Problem requirements.
The entries below contain a line with "set S₀ : ℝ := min" and a line with "rw [le_div_iff₀ (by positivity)] at h1". Quote exactly those two lines and all lines between them.

(Saved entries)
/-- **Unit-scale smallness of a local energy solution on a short initial slab.** For every
`α ≥ 0` and `ε > 0` there is `S₀ = S₀(α, ε) ∈ (0, 1]` such that: for every `0 < S ≤ S₀`, every
local energy solution `(u, p)` on `ℝ³ × (0, S)` (Seregin's class, unit viscosity) with a measurable
datum `u₀`, `∫_{B_1(x₀)} |u₀|² ≤ 2α` for all `x₀`, the weak spatial gradient `G` of the class (with
its uniformly local `L²` bounds at every radius) satisfies, at every centre `x₀`,
`∫₀^S ∫_{B_1(x₀)} (|u|³ + |p - ⨍_{B_1(x₀)} p(t)|^{3/2}) ≤ ε`. Proof: the a priori estimate
`JiaSverak2014.apriori_unit_scale_slab` (Jia–Šverák 2013, Lemma 2: for `S ≤ ε₀`, `S α² ≤ ε₀` the
unit-ball energies are `≤ 2Cα` a.e. and the unit-box dissipations `≤ Cα`), then
`pressure_osc_cube_box_le_rpow_time` with `A = 2Cα` and `K S^{1/4} ≤ ε`. [cite: JiaSverak2013, Lemma 2; KangMiuraTsai2020, Lemmas 3.4–3.5; BarkerPrange2020 §4.1] -/
theorem exists_unitScale_small (α : ℝ≥0) {ε : ℝ} (hε : 0 < ε) :
    ∃ S₀ : ℝ, 0 < S₀ ∧ S₀ ≤ 1 ∧
      ∀ (S : ℝ), 0 < S → S ≤ S₀ →
      ∀ (u₀ : EuclideanSpace ℝ (Fin 3) → EuclideanSpace ℝ (Fin 3))
        (u : ℝ → EuclideanSpace ℝ (Fin 3) → EuclideanSpace ℝ (Fin 3))
        (p : ℝ → EuclideanSpace ℝ (Fin 3) → ℝ),
        AEStronglyMeasurable u₀ volume → IsLocalEnergySolutionOn S 1 u₀ u p →
        (∀ x₀ : EuclideanSpace ℝ (Fin 3), ∫⁻ x in ball x₀ 1, ‖u₀ x‖ₑ ^ 2 ≤ 2 * (α : ℝ≥0∞)) →
        ∃ G : ℝ → EuclideanSpace ℝ (Fin 3) → EuclideanSpace ℝ (Fin 3) →L[ℝ] EuclideanSpace ℝ (Fin 3),
          HasWeakSpatialGradientOn (slab (EuclideanSpace ℝ (Fin 3)) (Ioo 0 S) isOpen_Ioo) u G ∧
          (∀ R : ℝ, 0 < R → ∃ C : ℝ≥0, ∀ x₀ : EuclideanSpace ℝ (Fin 3),
            ∫⁻ z in Ioo 0 S ×ˢ ball x₀ R, ENNReal.ofReal (frobeniusNormSq (G z.1 z.2)) ≤ C) ∧
          ∀ x₀ : EuclideanSpace ℝ (Fin 3),
            ∫⁻ z in Ioo 0 S ×ˢ ball x₀ 1,
                (‖u z.1 z.2‖ₑ ^ (3 : ℕ) + ‖p z.1 z.2 - ⨍ y in ball x₀ 1, p z.1 y‖ₑ ^ (3 / 2 : ℝ)) ≤
              ENNReal.ofReal ε := by
  obtain ⟨ε₀, hε₀, hε₀1, C, Hap⟩ := JiaSverak2014.apriori_unit_scale_slab
  obtain ⟨K, HK⟩ := pressure_osc_cube_box_le_rpow_time 1 (2 * (C * α)) one_pos
  set S₀ : ℝ := min (min (ε₀ : ℝ) ((ε₀ : ℝ) / ((α : ℝ) ^ 2 + 1))) (min 1 ((ε / ((K : ℝ) + 1)) ^ 4)) with hS₀
  have hε₀r : (0 : ℝ) < ε₀ := hε₀
  have hS₀pos : 0 < S₀ := by
    refine lt_min (lt_min hε₀r (by positivity)) (lt_min one_pos (by positivity))
  refine ⟨S₀, hS₀pos, (min_le_right _ _).trans (min_le_left _ _), ?_⟩
  intro S hS hSS₀ u₀ u p hm₀ h hdat
  have hS1 : S ≤ 1 := hSS₀.trans ((min_le_right _ _).trans (min_le_left _ _))
  have hSε₀ : S ≤ (ε₀ : ℝ) := hSS₀.trans ((min_le_left _ _).trans (min_le_left _ _))
  have hSα : S * (α : ℝ) ^ 2 ≤ (ε₀ : ℝ) := by
    have h1 : S ≤ (ε₀ : ℝ) / ((α : ℝ) ^ 2 + 1) := hSS₀.trans ((min_le_left _ _).trans (min_le_right _ _))
    rw [le_div_iff₀ (by positivity)] at h1
    nlinarith [mul_nonneg hS.le (sq_nonneg (α : ℝ))]
  have hSK : S ≤ (ε / ((K : ℝ) + 1)) ^ 4 := hSS₀.trans ((min_le_right _ _).trans (min_le_right _ _))
  have hv := h.isLocalLeraySolutionOn
  obtain ⟨G, hG, hGR⟩ := hv.uniformLocalGradient
  obtain ⟨hE, hD, -⟩ := Hap u₀ u p G α S S hm₀ hv hG hdat hS le_rfl hSε₀ hSα
  refine ⟨G, hG, hGR, fun x₀ => ?_⟩
  -- the energy level `A = 2Cα`
  have hcast : (2 : ℝ≥0∞) * ((C * α : ℝ≥0) : ℝ≥0∞) = ((2 * (C * α) : ℝ≥0) : ℝ≥0∞) := by push_cast; ring
  have hE' : ∀ᵐ t ∂(volume.restrict (Ioo 0 S)), ∀ x₁ : EuclideanSpace ℝ (Fin 3),
      ∫⁻ x in ball x₁ 1, ‖u t x‖ₑ ^ 2 ≤ ((2 * (C * α) : ℝ≥0) : ℝ≥0∞) := by
    filter_upwards [hE] with t ht x₁
    rw [← hcast]; exact ht x₁
  have hGex : ∃ G' : ℝ → EuclideanSpace ℝ (Fin 3) → EuclideanSpace ℝ (Fin 3) →L[ℝ] EuclideanSpace ℝ (Fin 3),
      HasWeakSpatialGradientOn (slab (EuclideanSpace ℝ (Fin 3)) (Ioo 0 S) isOpen_Ioo) u G' ∧
        ∀ x₁ : EuclideanSpace ℝ (Fin 3), ∫⁻ z in Ioo 0 S ×ˢ ball x₁ 1,
          ENNReal.ofReal (frobeniusNormSq (G' z.1 z.2)) ≤ ((2 * (C * α) : ℝ≥0) : ℝ≥0∞) := by
    refine ⟨G, hG, fun x₁ => (hD x₁).trans ?_⟩
    exact_mod_cast (show C * α ≤ 2 * (C * α) by
      have : 0 ≤ C * α := by positivity
      linarith)
  refine (HK S hS hS1 u₀ u p hv hE' hGex x₀).trans ?_
  -- `K S^{1/4} ≤ ε`
  have hS14 : ENNReal.ofReal S ^ (1 / 4 : ℝ) = ENNReal.ofReal (S ^ (1 / 4 : ℝ)) :=
    ENNReal.ofReal_rpow_of_nonneg hS.le (by norm_num)
  rw [hS14, show (K : ℝ≥0∞) = ENNReal.ofReal (K : ℝ) by rw [ENNReal.ofReal_coe_nnreal],
    ← ENNReal.ofReal_mul (NNReal.coe_nonneg K)]
  refine ENNReal.ofReal_le_ofReal ?_
  have hK0 : (0 : ℝ) ≤ K := NNReal.coe_nonneg K
  have hroot : S ^ (1 / 4 : ℝ) ≤ ε / ((K : ℝ) + 1) := by
    have h1 : S ^ (1 / 4 : ℝ) ≤ ((ε / ((K : ℝ) + 1)) ^ 4) ^ (1 / 4 : ℝ) :=
      Real.rpow_le_rpow hS.le hSK (by norm_num)
    rw [← Real.rpow_natCast _ 4, ← Real.rpow_mul (by positivity)] at h1
    norm_num at h1
    exact h1
  calc (K : ℝ) * S ^ (1 / 4 : ℝ) ≤ (K : ℝ) * (ε / ((K : ℝ) + 1)) := by gcongr
    _ ≤ ε := by
        rw [mul_div_assoc', div_le_iff₀ (by positivity)]
        nlinarith
/-- **Locality of the loose shell predicate.**  For `θ ≥ 0` the loose good-shell predicate
(scale `a ∈ [9/10, 1]`, radius `(5/4 − θ)·a`, tolerance `a/100 + θ`) reads only which points of the
closed ball `B̄(0, 5/4)` are atoms: if `μ {w} ≠ 0 ↔ ν {w} ≠ 0` for all `‖w‖ ≤ 5/4`, then `μ` is loosely
well shelled iff `ν` is. -/
theorem looseGood_congr_of_local {θ : ℝ} (hθ : 0 ≤ θ) {μ ν : Measure E3}
    (h : ∀ w : E3, ‖w‖ ≤ 5 / 4 → (μ {w} ≠ 0 ↔ ν {w} ≠ 0)) :
    (∃ a : ℝ, 9 / 10 ≤ a ∧ a ≤ 1 ∧ ∃ T : Finset E3,
      (↑T : Set E3) = {w : E3 | μ {w} ≠ 0 ∧ w ≠ 0 ∧ ‖w‖ ≤ (5 / 4 - θ) * a} ∧
      (ShellCloseTo (a / 100 + θ) T (Finset.image (fun v : E3 => a • v) fccKissingPattern) ∨
        ShellCloseTo (a / 100 + θ) T (Finset.image (fun v : E3 => a • v) hcpKissingPattern))) ↔
    (∃ a : ℝ, 9 / 10 ≤ a ∧ a ≤ 1 ∧ ∃ T : Finset E3,
      (↑T : Set E3) = {w : E3 | ν {w} ≠ 0 ∧ w ≠ 0 ∧ ‖w‖ ≤ (5 / 4 - θ) * a} ∧
      (ShellCloseTo (a / 100 + θ) T (Finset.image (fun v : E3 => a • v) fccKissingPattern) ∨
        ShellCloseTo (a / 100 + θ) T (Finset.image (fun v : E3 => a • v) hcpKissingPattern))) :=
  ⟨looseGood_of_local hθ h, looseGood_of_local hθ fun w hw => (h w hw).symm⟩

/-! ## The stub -/

/-- **Stub `stub_necessity_blocks` (N3) of line `equilibrium-in-law-surgery`.**  BLOCKS OF A HARD-CORE
PERIODIC CONFIGURATION WITH MANY LOOSELY-BAD SITES: for `θ ≥ 0`, a periodic configuration `Q` of `ℝ³`
with `1/3`-separated point set and at least `t · #F` motif sites loosely badly shelled in `Q.points`,
and `ε > 0`, there is a finite injective `1/3`-separated configuration `y : Fin N → ℝ³`, `N > 0`, with
`𝓔_N(y) ≤ N · (e(Q) + ε)` and at least `(t − ε) · N` indices loosely badly shelled in `y` — the
`K³`-block of `Q` for `K` large (`exists_blocks` at the loose predicate, which is local by
`looseGood_congr_of_local`). -/
theorem stub_necessity_blocks :
    ∀ θ : ℝ, 0 ≤ θ → ∀ Q : Literature.MathematicalPhysics.StatisticalMechanics.PeriodicConfiguration 3,
      (∀ p ∈ Q.points, ∀ q ∈ Q.points, p ≠ q → (1 : ℝ) / 3 ≤ dist p q) →
      ∀ t : ℝ, t * (Q.motif.card : ℝ) ≤ (Nat.card {x : Q.motif // ¬ (∃ a : ℝ, 9 / 10 ≤ a ∧ a ≤ 1 ∧ ∃ T : Finset (EuclideanSpace ℝ (Fin 3)),
            (↑T : Set (EuclideanSpace ℝ (Fin 3))) = {w : EuclideanSpace ℝ (Fin 3) | ((Measure.count : Measure (EuclideanSpace ℝ (Fin 3))).restrict ((fun z => z - (x : EuclideanSpace ℝ (Fin 3))) '' Q.points)) {w} ≠ 0 ∧ w ≠ 0 ∧ ‖w‖ ≤ (5 / 4 - θ) * a} ∧
            (Literature.Geometry.DiscreteGeometry.ShellCloseTo (a / 100 + θ) T
              (Finset.image (fun v : EuclideanSpace ℝ (Fin 3) => a • v) Literature.Geometry.DiscreteGeometry.fccKissingPattern) ∨
             Literature.Geometry.DiscreteGeometry.ShellCloseTo (a / 100 + θ) T
              (Finset.image (fun v : EuclideanSpace ℝ (Fin 3) => a • v) Literature.Geometry.DiscreteGeometry.hcpKissingPattern)))} : ℝ) →
      ∀ ε : ℝ, 0 < ε → ∃ N : ℕ, 0 < N ∧ ∃ y : Fin N → EuclideanSpace ℝ (Fin 3), Function.Injective y ∧
        (∀ i j : Fin N, i ≠ j → (1 : ℝ) / 3 ≤ dist (y i) (y j)) ∧
        interactionEnergy lennardJones y ≤ (N : ℝ) * (Q.energyPerParticle lennardJones + ε) ∧
        (t - ε) * (N : ℝ) ≤ (Nat.card {i : Fin N // ¬ (∃ a : ℝ, 9 / 10 ≤ a ∧ a ≤ 1 ∧ ∃ T : Finset (EuclideanSpace ℝ (Fin 3)),
            (↑T : Set (EuclideanSpace ℝ (Fin 3))) = {w : EuclideanSpace ℝ (Fin 3) | ((Measure.count : Measure (EuclideanSpace ℝ (Fin 3))).restrict ((fun z => z - y i) '' Set.range y)) {w} ≠ 0 ∧ w ≠ 0 ∧ ‖w‖ ≤ (5 / 4 - θ) * a} ∧
            (Literature.Geometry.DiscreteGeometry.ShellCloseTo (a / 100 + θ) T
              (Finset.image (fun v : EuclideanSpace ℝ (Fin 3) => a • v) Literature.Geometry.DiscreteGeometry.fccKissingPattern) ∨
             Literature.Geometry.DiscreteGeometry.ShellCloseTo (a / 100 + θ) T
              (Finset.image (fun v : EuclideanSpace ℝ (Fin 3) => a • v) Literature.Geometry.DiscreteGeometry.hcpKissingPattern)))} : ℝ) := by
  intro θ hθ Q hsep t hbad ε hε
  exact exists_blocks
    (G := fun μ : Measure E3 => ∃ a : ℝ, 9 / 10 ≤ a ∧ a ≤ 1 ∧ ∃ T : Finset E3,
      (↑T : Set E3) = {w : E3 | μ {w} ≠ 0 ∧ w ≠ 0 ∧ ‖w‖ ≤ (5 / 4 - θ) * a} ∧
      (ShellCloseTo (a / 100 + θ) T (Finset.image (fun v : E3 => a • v) fccKissingPattern) ∨
        ShellCloseTo (a / 100 + θ) T (Finset.image (fun v : E3 => a • v) hcpKissingPattern)))
    (fun hμν => looseGood_congr_of_local hθ hμν) Q hsep t hbad hε

end Summit.AtomisticToContinuum.Crystallization.Theorems.PalmUnimodularRigidityMinimiserShells.NecessityBlocks

end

Answer to this exercise.
  set S₀ : ℝ := min (min (ε₀ : ℝ) ((ε₀ : ℝ) / ((α : ℝ) ^ 2 + 1))) (min 1 ((ε / ((K : ℝ) + 1)) ^ 4)) with hS₀
  have hε₀r : (0 : ℝ) < ε₀ := hε₀
  have hS₀pos : 0 < S₀ := by
    refine lt_min (lt_min hε₀r (by positivity)) (lt_min one_pos (by positivity))
  refine ⟨S₀, hS₀pos, (min_le_right _ _).trans (min_le_left _ _), ?_⟩
  intro S hS hSS₀ u₀ u p hm₀ h hdat
  have hS1 : S ≤ 1 := hSS₀.trans ((min_le_right _ _).trans (min_le_left _ _))
  have hSε₀ : S ≤ (ε₀ : ℝ) := hSS₀.trans ((min_le_left _ _).trans (min_le_left _ _))
  have hSα : S * (α : ℝ) ^ 2 ≤ (ε₀ : ℝ) := by
    have h1 : S ≤ (ε₀ : ℝ) / ((α : ℝ) ^ 2 + 1) := hSS₀.trans ((min_le_left _ _).trans (min_le_right _ _))
    rw [le_div_iff₀ (by positivity)] at h1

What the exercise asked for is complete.